The Bank of England will announce on Tuesday that it will close its doors at the end of the month.
The announcement comes as the bank is also planning to reduce its staff by around half in the next three years, as it seeks to cut its borrowing costs.
In a blog post, the bank’s chief executive, Mark Carney, said the Bank would reduce its workforce by around 25 per cent, but it would continue to lend to banks to provide additional capital.
“While this will not reduce the total size of our balance sheet, it will allow us to focus on improving the profitability of our businesses,” he said.
But the bank will have to make tough choices about how to handle the fallout of the economic crisis.
Mr Carney said the bank would reduce the size of its balance sheet by “roughly a quarter” as it sought to maintain its balance of payments, which are the main source of funding for the bank.
He said the “strong fundamentals” of the Australian economy meant the bank could borrow and spend in the future, while the banking sector was resilient.
Under current rules, the Bank can borrow and borrow at a rate of 0.25 per cent.
It can also lend to corporations at an interest rate of 1.5 per cent per annum.
The Bank has previously said it would consider whether it should open up its balance sheets to commercial lending, but said at the time that it had not decided whether to do so.

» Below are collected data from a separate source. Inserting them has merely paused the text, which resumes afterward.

import Summits.NavierStokesRegularity.NavierStokesRegularity.Theorems.RecurrentProfilesRecurrentReductionOrbit
import Summits.NavierStokesRegularity.NavierStokesRegularity.Theorems.RecurrentProfilesRecurrentLiouvilleSmGenericRecurrentPoint
import Summits.NavierStokesRegularity.NavierStokesRegularity.Theorems.SqueezeCycleRecurrentLiouvilleNearIdentityDSS
import Literature.Analysis.FluidPDE.ScalingRecurrentSlabField
import Mathlib.Topology.ContinuousMap.Bounded.Basic
import HarnessLib

/-!
# Crux `RecurrentLiouville` (stmt-NavierStokesRegularity-1589), line `Sketch` v10 — stub SM4:
# the GENERIC RECURRENT REDUCTION in the Albritton–Barker class

`stub_smGenericReduction` (lead c12): if a suitable weak solution `(u, p)` of Navier–Stokes
(`ν = 1`, `f = 0`) on the backward slab `ℝ₋ × ℝ³` with weak gradient `G`, Albritton–Barker
quantity `𝐈 < ∞` and the Type-I rate `‖u(t,x)‖ ≤ C/√(−t)` is singular at the origin, then there is
a profile `w` of the same class (same `C`), singular at the origin, UNIFORMLY RECURRENT under the
scaling `σ ↦ w_{e^σ}` in `L³_loc({t ≤ 0} × ℝ³)`, and GENERIC along the backward log-scales: for
every `n` and every bounded functional `Ψ` of fields that is continuous for the
`L³(Q(0, n+1))`-seminorm, the Cesàro averages `(1/N) ∑_{k<N} Ψ (w_{e^{-k}})` converge.  All
`L³_loc` statistics of the blow-up sequence `(w_{e^{-k}})_k` exist: the empirical measures of the
backward scaling orbit of `w` converge to a scaling-invariant law — the orbit form of a Type-I
STATIONARY STATISTICAL SOLUTION of Leray's similarity equations (the crux docstring's tool (b),
Krylov–Bogolyubov measures on the hull, in the tree's vocabulary).  Strengthens item 1590
`RecurrentReduction` in the statistical direction.

Proof.  MODEL (the model of `recurrentReduction_proof` / `stub_prProximalReduction`): the
`L³_loc` slab-field space `Literature.Analysis.FluidPDE.SlabField ℝ³ ℝ³ 3` (fields lying in every
`L³(Q(0, R))`, Fréchet topology of the seminorms `L³(Q(0, n+1))`, pseudo-metrisable) with its
scaling flow `SlabField.flow σ w = w_{e^σ}` (continuous maps, action law, `flow 0 = id`); `S` =
the orbit closure of `u`, compact (`SlabField.isCompact_closure_orbit`) by the tree's engine
`exists_orbit_limit` (Albritton–Barker compactness + persistence of singularities).  ABSTRACT DYNAMICS (`stub_smGenericRecurrentPoint`,
file `…SmGenericRecurrentPoint.lean`: separation quotient of `S`, minimal set of the backward unit
step, ergodic measure, generic point, two-sidedness, lift): a uniformly recurrent point `y ∈ S` of
the flow, generic along the backward unit steps for every bounded continuous observable on `X`.
DICTIONARY: the field of `y` is uniformly recurrent under scaling
(`SlabField.isUniformlyRecurrentPt_iff`).  IDENTIFICATION (as in item 1590): `y` is an
`L³_loc` limit of orbit points, hence a.e. equal (`SlabField.ae_eq_of_tendsto`) to an engine limit — a suitable weak solution with
`𝐈 < ∞`, singular origin, rate a.e. — and to its pointwise-rate representative `w`
(`exists_rate_profile_repr`).  STATISTICS: a bounded seminorm-continuous functional `Ψ` of fields
induces a bounded continuous observable `s ↦ Ψ s` (`SlabField.continuous_comp_toFun`) and does not
see null sets of the slab, so
`Ψ (w_{e^{-k}}) = Ψ ((ϕ (−k) y))` for every `k` and the Cesàro averages converge by genericity.

## References

* M. Einsiedler, T. Ward, *Functional Analysis, Spectral Theory, and Applications*, GTM 276
  (2017), Prop. 8.36, Thm. 8.80. [EinsiedlerWard2017]
* H. Furstenberg, *Recurrence in Ergodic Theory and Combinatorial Number Theory* (1981), Ch. 1 §4,
  Thms 1.15–1.17. [Furstenberg1981]
* D. Albritton, T. Barker, J. Math. Fluid Mech. 21 (2019), no. 43 = arXiv:1811.00502, Lemma 2.2,
  Prop. 2.3, §3. [AlbrittonBarker2019]
-/

noncomputable section

-- the sub-problem namespace repeats the summit name (D-0017 layout `Summit.<S>.<P>.Theorems`)
set_option linter.dupNamespace false

namespace Summit.NavierStokesRegularity.NavierStokesRegularity.Theorems

open MeasureTheory Set Function Filter Topology TopologicalSpace Metric
open Literature.Analysis.FluidPDE
open Literature.Dynamics.TopologicalDynamics
open scoped NNReal ENNReal BoundedContinuousFunction

/-! ### The generic recurrent reduction -/

/-- **SM4 · GENERIC RECURRENT REDUCTION** (registered stub of line `Sketch`, skeleton v10;
strengthening of item 1590 `RecurrentReduction` in the statistical direction).  If a suitable weak
solution `(u, p)` of Navier–Stokes (`ν = 1`) on `ℝ³ × ℝ₋` with weak gradient `G`, `𝐈 < ⊤` and the
rate `‖u(t,x)‖ ≤ C/√(−t)` is singular at the origin, then there is a profile `w` of the same class
(same `C`), singular at the origin, UNIFORMLY RECURRENT under scaling, and GENERIC along the
backward log-scales: for every `n` and every bounded functional `Ψ` of fields, continuous for the
`L³(Q(0, n+1))`-seminorm, the Cesàro averages `(1/N) ∑_{k<N} Ψ (w_{e^{-k}})` converge (all `L³_loc`
statistics of the blow-up sequence exist).  Proof: the `L³_loc` slab-field model `SlabField ℝ³ ℝ³ 3`
of item 1590, a generic uniformly recurrent point of the compact orbit closure
(`SlabField.isCompact_closure_orbit`, `stub_smGenericRecurrentPoint`), the dictionary
`SlabField.isUniformlyRecurrentPt_iff`, identification with an engine limit and its rate
representative (`SlabField.ae_eq_of_tendsto`), and invisibility of null sets of the slab for
seminorm-continuous functionals (`SlabField.continuous_comp_toFun`; see the module docstring). [cite: AlbrittonBarker2019, Lemma 2.2, Prop. 2.3] -/
theorem stub_smGenericReduction :
    ∀ (u : ℝ → EuclideanSpace ℝ (Fin 3) → EuclideanSpace ℝ (Fin 3))
      (p : ℝ → EuclideanSpace ℝ (Fin 3) → ℝ)
      (G : ℝ → EuclideanSpace ℝ (Fin 3) → EuclideanSpace ℝ (Fin 3) →L[ℝ] EuclideanSpace ℝ (Fin 3))
      (C : ℝ),
      IsSuitableWeakSolutionOn (slab (EuclideanSpace ℝ (Fin 3)) (Iio 0) isOpen_Iio) 1 0 u p →
      HasWeakSpatialGradientOn (slab (EuclideanSpace ℝ (Fin 3)) (Iio 0) isOpen_Iio) u G →
      typeIBound (Iio (0 : ℝ) ×ˢ univ) u p G < ⊤ →
      HasTypeITimeDecay C u →
      IsBackwardSingularPoint u 0 →
      ∃ (w : ℝ → EuclideanSpace ℝ (Fin 3) → EuclideanSpace ℝ (Fin 3))
        (q : ℝ → EuclideanSpace ℝ (Fin 3) → ℝ)
        (H : ℝ → EuclideanSpace ℝ (Fin 3) → EuclideanSpace ℝ (Fin 3) →L[ℝ] EuclideanSpace ℝ (Fin 3)),
        IsSuitableWeakSolutionOn (slab (EuclideanSpace ℝ (Fin 3)) (Iio 0) isOpen_Iio) 1 0 w q ∧
        HasWeakSpatialGradientOn (slab (EuclideanSpace ℝ (Fin 3)) (Iio 0) isOpen_Iio) w H ∧
        typeIBound (Iio (0 : ℝ) ×ˢ univ) w q H < ⊤ ∧
        HasTypeITimeDecay C w ∧
        IsBackwardSingularPoint w 0 ∧
        IsScalingUniformlyRecurrent w ∧
        ∀ (n : ℕ) (Ψ : (ℝ → EuclideanSpace ℝ (Fin 3) → EuclideanSpace ℝ (Fin 3)) → ℝ),
          (∃ B : ℝ, ∀ v, |Ψ v| ≤ B) →
          (∀ v, ∀ ε : ℝ, 0 < ε → ∃ δ : ℝ, 0 < δ ∧ ∀ v',
            eLpNorm (fun z : ℝ × EuclideanSpace ℝ (Fin 3) => v' z.1 z.2 - v z.1 z.2) 3
              (volume.restrict (parabolicCylinder ((n : ℝ) + 1)
                (0 : ℝ × EuclideanSpace ℝ (Fin 3)))) ≤ ENNReal.ofReal δ →
            |Ψ v' - Ψ v| ≤ ε) →
          ∃ c : ℝ, Tendsto (fun N : ℕ => (N : ℝ)⁻¹ *
            ∑ k ∈ Finset.range N, Ψ (nsRescale (Real.exp (-(k : ℝ))) w)) atTop (𝓝 c) := by
  intro u p G C hsw hwg hI hdec hsing
  classical
  haveI h13 : Fact (1 ≤ (3 : ℝ≥0∞)) := ⟨by norm_num⟩
  -- `0 ≤ C`
  have hC0 : 0 ≤ C := by
    have h := hdec (-1) (by norm_num) 0
    have h1 : (0 : ℝ) ≤ C / Real.sqrt (-(-1 : ℝ)) := (norm_nonneg _).trans h
    rw [neg_neg, Real.sqrt_one, div_one] at h1
    exact h1
  -- ## the model: `u` as a point of the `L³_loc` slab-field space `SlabField ℝ³ ℝ³ 3`
  let x₀ : SlabField (EuclideanSpace ℝ (Fin 3)) (EuclideanSpace ℝ (Fin 3)) 3 :=
    SlabField.ofMemLp u fun R hR => memLp_three_of_slabProfile hwg hI hR
  -- ## KEY: subsequential limits of orbit sequences (the engine)
  have hkey : ∀ σs : ℕ → ℝ,
      ∃ (a : SlabField (EuclideanSpace ℝ (Fin 3)) (EuclideanSpace ℝ (Fin 3)) 3) (ψ : ℕ → ℕ),
      StrictMono ψ ∧ Tendsto (fun j => SlabField.flow (σs (ψ j)) x₀) atTop (𝓝 a) ∧
      ∃ (q : ℝ → EuclideanSpace ℝ (Fin 3) → ℝ)
        (H : ℝ → EuclideanSpace ℝ (Fin 3) → EuclideanSpace ℝ (Fin 3) →L[ℝ] EuclideanSpace ℝ (Fin 3)),
        IsSuitableWeakSolutionOn (slab (EuclideanSpace ℝ (Fin 3)) (Iio 0) isOpen_Iio) 1 0 a.toFun q ∧
        HasWeakSpatialGradientOn (slab (EuclideanSpace ℝ (Fin 3)) (Iio 0) isOpen_Iio) a.toFun H ∧
        typeIBound (Iio (0 : ℝ) ×ˢ univ) a.toFun q H < ⊤ ∧ IsBackwardSingularPoint a.toFun 0 ∧
        (∀ᵐ z ∂(volume.restrict (Iio (0 : ℝ) ×ˢ (univ : Set (EuclideanSpace ℝ (Fin 3))))),
          ‖a.toFun z.1 z.2‖ ≤ C / Real.sqrt (-z.1)) := by
    intro σs
    obtain ⟨u', p', H', ψ, hψ, hsw', hwg', hI', hsing', hrate', hconv'⟩ :=
      exists_orbit_limit hsw hwg hI hsing hdec (fun k => Real.exp (σs k)) (fun k => Real.exp_pos _)
    have hI'' : typeIBound (Iio (0 : ℝ) ×ˢ univ) u' p' H' < ⊤ :=
      lt_of_le_of_lt hI' (ENNReal.mul_lt_top (by simp) hI)
    refine ⟨SlabField.ofMemLp u' fun R hR => memLp_three_of_slabProfile hwg' hI'' hR, ψ, hψ, ?_,
      p', H', hsw', hwg', hI'', hsing', hrate'⟩
    rw [SlabField.tendsto_flow_iff_forall]
    exact hconv'
  -- ## the orbit closure: invariant and compact (Albritton–Barker compactness fed to the model)
  set S : Set (SlabField (EuclideanSpace ℝ (Fin 3)) (EuclideanSpace ℝ (Fin 3)) 3) :=
    closure (range fun σ => SlabField.flow σ x₀) with hS
  have hScpt : IsCompact S :=
    x₀.isCompact_closure_orbit fun σs => by
      obtain ⟨a, ψ, hψ, ha, -⟩ := hkey σs
      exact ⟨a, ψ, hψ, ha⟩
  -- ## the abstract dynamics: a GENERIC uniformly recurrent point of `S`
  obtain ⟨y, hyS, hrecy, hgen⟩ :=
    stub_smGenericRecurrentPoint SlabField.continuous_flow SlabField.flow_add SlabField.flow_zero hScpt
      ⟨x₀, x₀.mem_closure_orbit_self⟩ (SlabField.mapsTo_flow_closure_orbit (w := x₀))
  -- ## the dictionary: the field of `y` is uniformly recurrent under scaling
  have hrecF : IsScalingUniformlyRecurrent y.toFun := (SlabField.isUniformlyRecurrentPt_iff y).1 hrecy
  -- ## identification of `y` with an engine limit, up to a null set of the slab
  obtain ⟨xs, hxs, hxa⟩ := mem_closure_iff_seq_limit.1 hyS
  choose τs hτs using hxs
  obtain ⟨b, ψ, hψ, hb, q, H, hswb, hwgb, hIb, hsingb, hrateb⟩ := hkey τs
  have hxa' : Tendsto (fun j => SlabField.flow (τs (ψ j)) x₀) atTop (𝓝 y) :=
    (hxa.comp hψ.tendsto_atTop).congr fun j => (hτs (ψ j)).symm
  have hab := SlabField.ae_eq_of_tendsto hb hxa'
  -- ## the pointwise rate: modification on a null set of the slab
  obtain ⟨w, hbw, hsww, hwgw, hIw, hdecw, hsingw⟩ :=
    exists_rate_profile_repr hC0 hswb hwgb hIb hsingb hrateb
  have hyw : ∀ᵐ z ∂(volume.restrict (Iio (0 : ℝ) ×ˢ (univ : Set (EuclideanSpace ℝ (Fin 3))))),
      y.toFun z.1 z.2 = w z.1 z.2 := by
    filter_upwards [hab, hbw] with z hz hz'
    exact hz.symm.trans hz'
  have hrecw : IsScalingUniformlyRecurrent w := hrecF.congr_ae hyw
  refine ⟨w, q, H, hsww, hwgw, hIw, hdecw, hsingw, hrecw, fun n Ψ hB hΨ => ?_⟩
  -- ## statistics: `Ψ` induces a bounded continuous observable on the slab-field space
  obtain ⟨B, hB⟩ := hB
  have hΨcont : Continuous fun s : SlabField (EuclideanSpace ℝ (Fin 3)) (EuclideanSpace ℝ (Fin 3)) 3 =>
      Ψ s.toFun :=
    SlabField.continuous_comp_toFun hΨ
  let g : SlabField (EuclideanSpace ℝ (Fin 3)) (EuclideanSpace ℝ (Fin 3)) 3 →ᵇ ℝ :=
    BoundedContinuousFunction.mkOfBound ⟨fun s => Ψ s.toFun, hΨcont⟩ (|B| + |B|)
    (fun s s' => by
      show dist (Ψ s.toFun) (Ψ s'.toFun) ≤ |B| + |B|
      rw [Real.dist_eq]
      have h1 := hB s.toFun
      have h2 := hB s'.toFun
      have h3 : |Ψ s.toFun - Ψ s'.toFun| ≤ |Ψ s.toFun| + |Ψ s'.toFun| := abs_sub _ _
      have h4 : B ≤ |B| := le_abs_self B
      linarith)
  have hg : ∀ s, g s = Ψ s.toFun := fun s => rfl
  -- ## `Ψ` does not see null sets of the slab: `Ψ (w_c) = Ψ ((y.toFun)_c)`
  have hΨnull : ∀ {c : ℝ}, 0 < c → Ψ (nsRescale c w) = Ψ (nsRescale c y.toFun) := by
    intro c hc
    have ht := rlNearIdentityDSS_ae_comp_dilation (F := fun z => y.toFun z.1 z.2)
      (G := fun z => w z.1 z.2) hc hyw
    have hzero : eLpNorm (fun z : ℝ × EuclideanSpace ℝ (Fin 3) =>
        nsRescale c w z.1 z.2 - nsRescale c y.toFun z.1 z.2) 3
        (volume.restrict (parabolicCylinder ((n : ℝ) + 1) (0 : ℝ × EuclideanSpace ℝ (Fin 3)))) = 0 := by
      refine (eLpNorm_congr_ae ?_).trans eLpNorm_zero
      have hQ := ae_restrict_of_ae_restrict_of_subset
        (parabolicCylinder_origin_subset_slab ((n : ℝ) + 1)) ht
      filter_upwards [hQ] with z hz
      simp only [nsRescale_apply, Pi.zero_apply]
      rw [hz, sub_self]
    -- `|Ψ (w_c) - Ψ ((y.toFun)_c)| ≤ ε` for every `ε > 0`
    refine eq_of_abs_sub_nonpos (le_of_forall_pos_le_add fun ε hε => ?_)
    obtain ⟨δ, hδ, hδΨ⟩ := hΨ (nsRescale c y.toFun) ε hε
    have h := hδΨ (nsRescale c w) (by rw [hzero]; exact zero_le)
    linarith
  -- ## genericity of `y` along the backward unit steps, read through `g`
  obtain ⟨c, hc⟩ := hgen g
  refine ⟨c, hc.congr fun N => ?_⟩
  congr 1
  refine Finset.sum_congr rfl fun k _ => ?_
  rw [hg]
  show Ψ (nsRescale (Real.exp (-(k : ℝ))) y.toFun) = Ψ (nsRescale (Real.exp (-(k : ℝ))) w)
  exact (hΨnull (Real.exp_pos _)).symm

end Summit.NavierStokesRegularity.NavierStokesRegularity.Theorems

end
import Mathlib
import HarnessLib
import Summits.HubbardSuperconductivity.HubbardSuperconductivity.Theorems.ChiralWindowCwKLChiralWindowNodeBoundR
import Summits.HubbardSuperconductivity.HubbardSuperconductivity.Theorems.ChiralWindowCwKLChiralWindowBlockNode
import Summits.HubbardSuperconductivity.HubbardSuperconductivity.Theorems.ChiralWindowCwKLChiralWindowCertTrig
import Summits.HubbardSuperconductivity.HubbardSuperconductivity.Theorems.ChiralWindowDefsResidual

/-!
# Crux `CwKLChiralWindow` (stmt-1741), line `Sketch`: block-level node data, residual form (F4b-R)

`stub_klBlockNodeR`: the residual-form variant of `…BlockNode` (`stub_klBlockNode`), i.e. the block-level form of the
pointwise amplitude bounds of `…NodeBoundR` (`stub_klNodeBoundR`).  For `μ ∈ (-4,0)`, a certificate block `b : KLBlock`
(vocabulary of `Theorems/ChiralWindowDefs.lean`, read in the residual form of `Theorems/ChiralWindowDefsResidual.lean`)
with Temple data accepted by the residual-form checker (`b.templeOKR tab χ = true`) in a channel `χ ≠ A1g` without the
bare-`U` term (`b.withU = false`), the residual-form block enclosures `b.EnclosureR tab μ χ` (the field `Thi` bounds the
RESIDUAL integral `∫ (F - s·Φ)²`, `s = b.s` the shift), a row bound `R2` for `χ₀` and the multiplicity condition
`Hhi < 2ρhi²` (`3ρhi²` on `E`), every bottom state `ψ` of the channel obeys a.e. on the Fermi curve
`|F_Φ(k)| ≤ √N (|L| |ψ(k)| + √R2 √e)` off `E` and `|F_Φ(k)|, |F_Φ(rot³k)| ≤ √N (|L| √(ψ(k)² + ψ(rot k)²) + √R2 √e)` on `E`,
where `Φ = b.trialFun tab`, `F_Φ = ∫ χ₀ Φ`, `N = ∫ Φ²`, `L = b.lowerR tab χ` (residual Temple bound
`min g(ρlo) g(ρhi)`, `g(ρ) = (βρ - ρ² - ẽ)/(β - ρ)`) and `e = b.katoR = ẽ/(β - ρhi)²` (residual Kato bound), `ẽ = b.etil`.

Proof: instantiate `stub_klNodeBoundR` with the block's data — `withU := b.withU (= false)`, the trial `Φ`, the casts of
`b.rholo, b.rhohi, b.etil, b.Hhi, b.beta, b.s`, and the deflation family read off `b.defl` (`kl_bkn_deflKernel_eq`) —
discharging its real hypotheses from the Boolean test (`templeOKR`, unpacked by `simp`) and the enclosures
(`kl_bkn_rayleigh`: `ρlo N ≤ Q ≤ ρhi N`, `ρhi < 0`, and its last conclusion read with the residual integral,
`E ≤ (Thi/Nlo) N = ẽ N`), and translating `min (g ρlo) (g ρhi)` to `b.lowerR` and `ẽ/(β - ρhi)²` to `b.katoR` by
`push_cast`.
-/

noncomputable section

set_option linter.dupNamespace false

namespace Summit.HubbardSuperconductivity.HubbardSuperconductivity.Theorems

open MeasureTheory Literature.MathematicalPhysics.QuantumLattice CwKLChiralWindow

/-- **Block-level node data, residual form (F4b-R).** For `μ ∈ (-4,0)`, a block `b` with residual-form Temple data in a
channel `χ ≠ A1g` without the bare-`U` term, the residual-form block enclosures, a row bound `R2` and the multiplicity
condition `Hhi < 2ρhi²` (`3ρhi²` on `E`): every bottom state `ψ` of the channel obeys, a.e. on the Fermi curve,
`|F_Φ(k)| ≤ √N (|L| |ψ(k)| + √R2 √e)` off `E` and `|F_Φ(k)|, |F_Φ(rot³k)| ≤ √N (|L| √(ψ(k)² + ψ(rot k)²) + √R2 √e)` on `E`
(`Φ` the block's trial, `F_Φ = ∫ χ₀ Φ`, `N = ∫Φ²`, `L = b.lowerR`, `e = b.katoR`). [folklore] -/
theorem stub_klBlockNodeR : ∀ μ ∈ Set.Ioo (-4 : ℝ) 0, ∀ (b : KLBlock) (tab : List KLTrig) (χ : D4Irrep) (R2 : ℝ),
    b.templeOKR tab χ = true → b.withU = false → χ ≠ D4Irrep.A1g → b.EnclosureR tab μ χ → 0 ≤ R2 →
    (∀ᵐ k ∂fermiCurveMeasure (squareDispersion 1 0) μ,
      ∫ k', lindhardFunction (squareDispersion 1 0) μ (k + k') ^ 2 ∂fermiCurveMeasure (squareDispersion 1 0) μ ≤ R2) →
    (b.Hhi : ℝ) < (if χ = D4Irrep.E then 3 else 2) * (b.rhohi : ℝ) ^ 2 →
    ∀ ψ : Momentum → ℝ, IsChannelState (squareDispersion 1 0) μ χ ψ →
      pairingForm (squareDispersion 1 0) μ 1 ψ = channelInf (squareDispersion 1 0) μ 1 χ →
      (χ ≠ D4Irrep.E → ∀ᵐ k ∂fermiCurveMeasure (squareDispersion 1 0) μ,
        |∫ k', lindhardFunction (squareDispersion 1 0) μ (k + k') * b.trialFun tab k'
            ∂fermiCurveMeasure (squareDispersion 1 0) μ| ≤
          Real.sqrt (∫ k, b.trialFun tab k ^ 2 ∂fermiCurveMeasure (squareDispersion 1 0) μ) *
            (|((b.lowerR tab χ : ℚ) : ℝ)| * |ψ k| + Real.sqrt R2 * Real.sqrt ((b.katoR : ℚ) : ℝ))) ∧
      (χ = D4Irrep.E → ∀ᵐ k ∂fermiCurveMeasure (squareDispersion 1 0) μ,
        |∫ k', lindhardFunction (squareDispersion 1 0) μ (k + k') * b.trialFun tab k'
            ∂fermiCurveMeasure (squareDispersion 1 0) μ| ≤
          Real.sqrt (∫ k, b.trialFun tab k ^ 2 ∂fermiCurveMeasure (squareDispersion 1 0) μ) *
            (|((b.lowerR tab χ : ℚ) : ℝ)| * Real.sqrt (ψ k ^ 2 + ψ (rotMomentum k) ^ 2) +
              Real.sqrt R2 * Real.sqrt ((b.katoR : ℚ) : ℝ)) ∧
        |∫ k', lindhardFunction (squareDispersion 1 0) μ (rotMomentum (rotMomentum (rotMomentum k)) + k') *
            b.trialFun tab k' ∂fermiCurveMeasure (squareDispersion 1 0) μ| ≤
          Real.sqrt (∫ k, b.trialFun tab k ^ 2 ∂fermiCurveMeasure (squareDispersion 1 0) μ) *
            (|((b.lowerR tab χ : ℚ) : ℝ)| * Real.sqrt (ψ k ^ 2 + ψ (rotMomentum k) ^ 2) +
              Real.sqrt R2 * Real.sqrt ((b.katoR : ℚ) : ℝ))) := by
  intro μ hμ b tab χ R2 hT hWU hχA hE hR2 hR hmul ψ hψs hbot
  -- the Boolean test, unpacked
  have hT' := hT
  simp only [KLBlock.templeOKR, KLBlock.ritzOK, KLBlock.deflOK, Bool.and_eq_true, decide_eq_true_eq,
    List.all_eq_true, Bool.or_eq_true, Bool.not_eq_true'] at hT'
  obtain ⟨⟨⟨⟨⟨⟨⟨⟨⟨⟨⟨⟨huse, -⟩, hfits⟩, hNlo⟩, -⟩, -⟩, hQhi⟩, -⟩, hdefl⟩, hThi⟩, hβ0⟩, hHβ⟩, hρβ⟩ := hT'
  -- the enclosures, unpacked
  obtain ⟨h1, hH⟩ := hE
  obtain ⟨hN1, hN2, hQ1, hQ2, hEE⟩ := h1 huse
  unfold KLBlock.baseKernel at hQ1 hQ2 hEE
  simp only [KLBlock.sectorKernel, KLBlock.baseKernel, kl_bkn_deflKernel_eq] at hH
  -- the real hypotheses of `stub_klNodeBoundR` (the Rayleigh bookkeeping is that of `kl_bkn_rayleigh`, its last
  -- conclusion read with the residual integral `E ≤ Thi` in place of the image norm: `E ≤ (Thi/Nlo) N = etil N`)
  obtain ⟨hN, hρlo, hρhi, hρhi0, het⟩ := kl_bkn_rayleigh (by exact_mod_cast hNlo) hN1 hN2 hQ1 hQ2
    (by exact_mod_cast hQhi) hEE (by exact_mod_cast hThi)
  have hρlo_eq : ((b.rholo : ℚ) : ℝ) = min ((b.Qlo : ℝ) / b.Nlo) ((b.Qlo : ℝ) / b.Nhi) := by
    rw [KLBlock.rholo]; push_cast; rfl
  have hρhi_eq : ((b.rhohi : ℚ) : ℝ) = max ((b.Qhi : ℝ) / b.Nlo) ((b.Qhi : ℝ) / b.Nhi) := by
    rw [KLBlock.rhohi]; push_cast; rfl
  have het_eq : ((b.etil : ℚ) : ℝ) = (b.Thi : ℝ) / b.Nlo := by
    rw [KLBlock.etil]; push_cast; rfl
  rw [← hρlo_eq] at hρlo
  rw [← hρhi_eq] at hρhi hρhi0
  rw [← het_eq] at het
  have hd : ((KLBlock.dmult χ : ℚ) : ℝ) = if χ = D4Irrep.E then 2 else 1 := by
    unfold KLBlock.dmult; split_ifs <;> norm_num
  have hHβ' : (b.Hhi : ℝ) - (if χ = D4Irrep.E then 2 else 1) * (b.rhohi : ℝ) ^ 2 ≤ (b.beta : ℝ) ^ 2 := by
    rw [← hd]; exact_mod_cast hHβ
  have hR' : ∀ᵐ k ∂fermiCurveMeasure (squareDispersion 1 0) μ, ∫ k', ((if b.withU then 1 else 0) +
      lindhardFunction (squareDispersion 1 0) μ (k + k')) ^ 2 ∂fermiCurveMeasure (squareDispersion 1 0) μ ≤ R2 := by
    simpa only [hWU, Bool.false_eq_true, ↓reduceIte, zero_add] using hR
  -- the translations of `lowerR` and `katoR`
  have hlower : ((b.lowerR tab χ : ℚ) : ℝ) =
      min (((b.beta : ℝ) * b.rholo - b.rholo ^ 2 - b.etil) / (b.beta - b.rholo))
        (((b.beta : ℝ) * b.rhohi - b.rhohi ^ 2 - b.etil) / (b.beta - b.rhohi)) := by
    rw [KLBlock.lowerR, if_pos (by rw [huse, hT, Bool.true_and])]; simp only [KLBlock.templeR]; push_cast; rfl
  have hkato : ((b.katoR : ℚ) : ℝ) = (b.etil : ℝ) / (b.beta - b.rhohi) ^ 2 := by
    rw [KLBlock.katoR]; push_cast; rfl
  -- the abstract node bound, instantiated with the block's data
  have hnb := stub_klNodeBoundR μ hμ χ b.withU b.defl.length (fun m => ((b.defl[m.1]).1 : ℝ))
    (fun m => (klTab tab (b.defl[m.1]).2).toFun) (b.trialFun tab) b.rholo b.rhohi b.etil b.Hhi b.beta b.s R2
    (fun h => absurd (hWU.symm.trans h) Bool.false_ne_true)
    (fun m => Rat.cast_nonneg.2 (hdefl _ (List.getElem_mem m.2)).1.1)
    (fun m => kl_tr_toFun_memLp _ hμ) (kl_tr_toFun_memLp _ hμ) (stub_klTrigChannel _ χ hfits) hN hρlo hρhi hρhi0
    het hH (by exact_mod_cast hβ0) hHβ' (by exact_mod_cast hρβ) (Or.inr hχA) hR2 hR' hmul ψ hψs hbot
  rw [hlower, hkato]
  simp only [hWU, Bool.false_eq_true, ↓reduceIte, zero_add] at hnb
  exact hnb

end Summit.HubbardSuperconductivity.HubbardSuperconductivity.Theorems

end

At the moment, the Commonwealth Bank is the only bank that can lend to a commercial bank, and has a policy of lending only to commercial banks.
While Mr Carney said this was a “significant policy shift”, he also said the policy was not likely to affect the Bank’s balance sheet in the short term.
‘A significant shift’The Commonwealth Bank has long maintained that the Bank is a safe, sound and reliable institution.
This was highlighted in the early years of the crisis, when the bank had an 80 per cent credit rating.
Its chief economist, Mark Smith, said that under current rules the Bank could borrow at 1.50 per cent and lend at 0.75 per cent a day, but this would not allow the Bank to “continue to support the economy as a whole”.
“Our balance sheet is safe, we have an excellent balance sheet,” he told the ABC.
“[We have] a stable outlook for our business and the long-term health of the economy.”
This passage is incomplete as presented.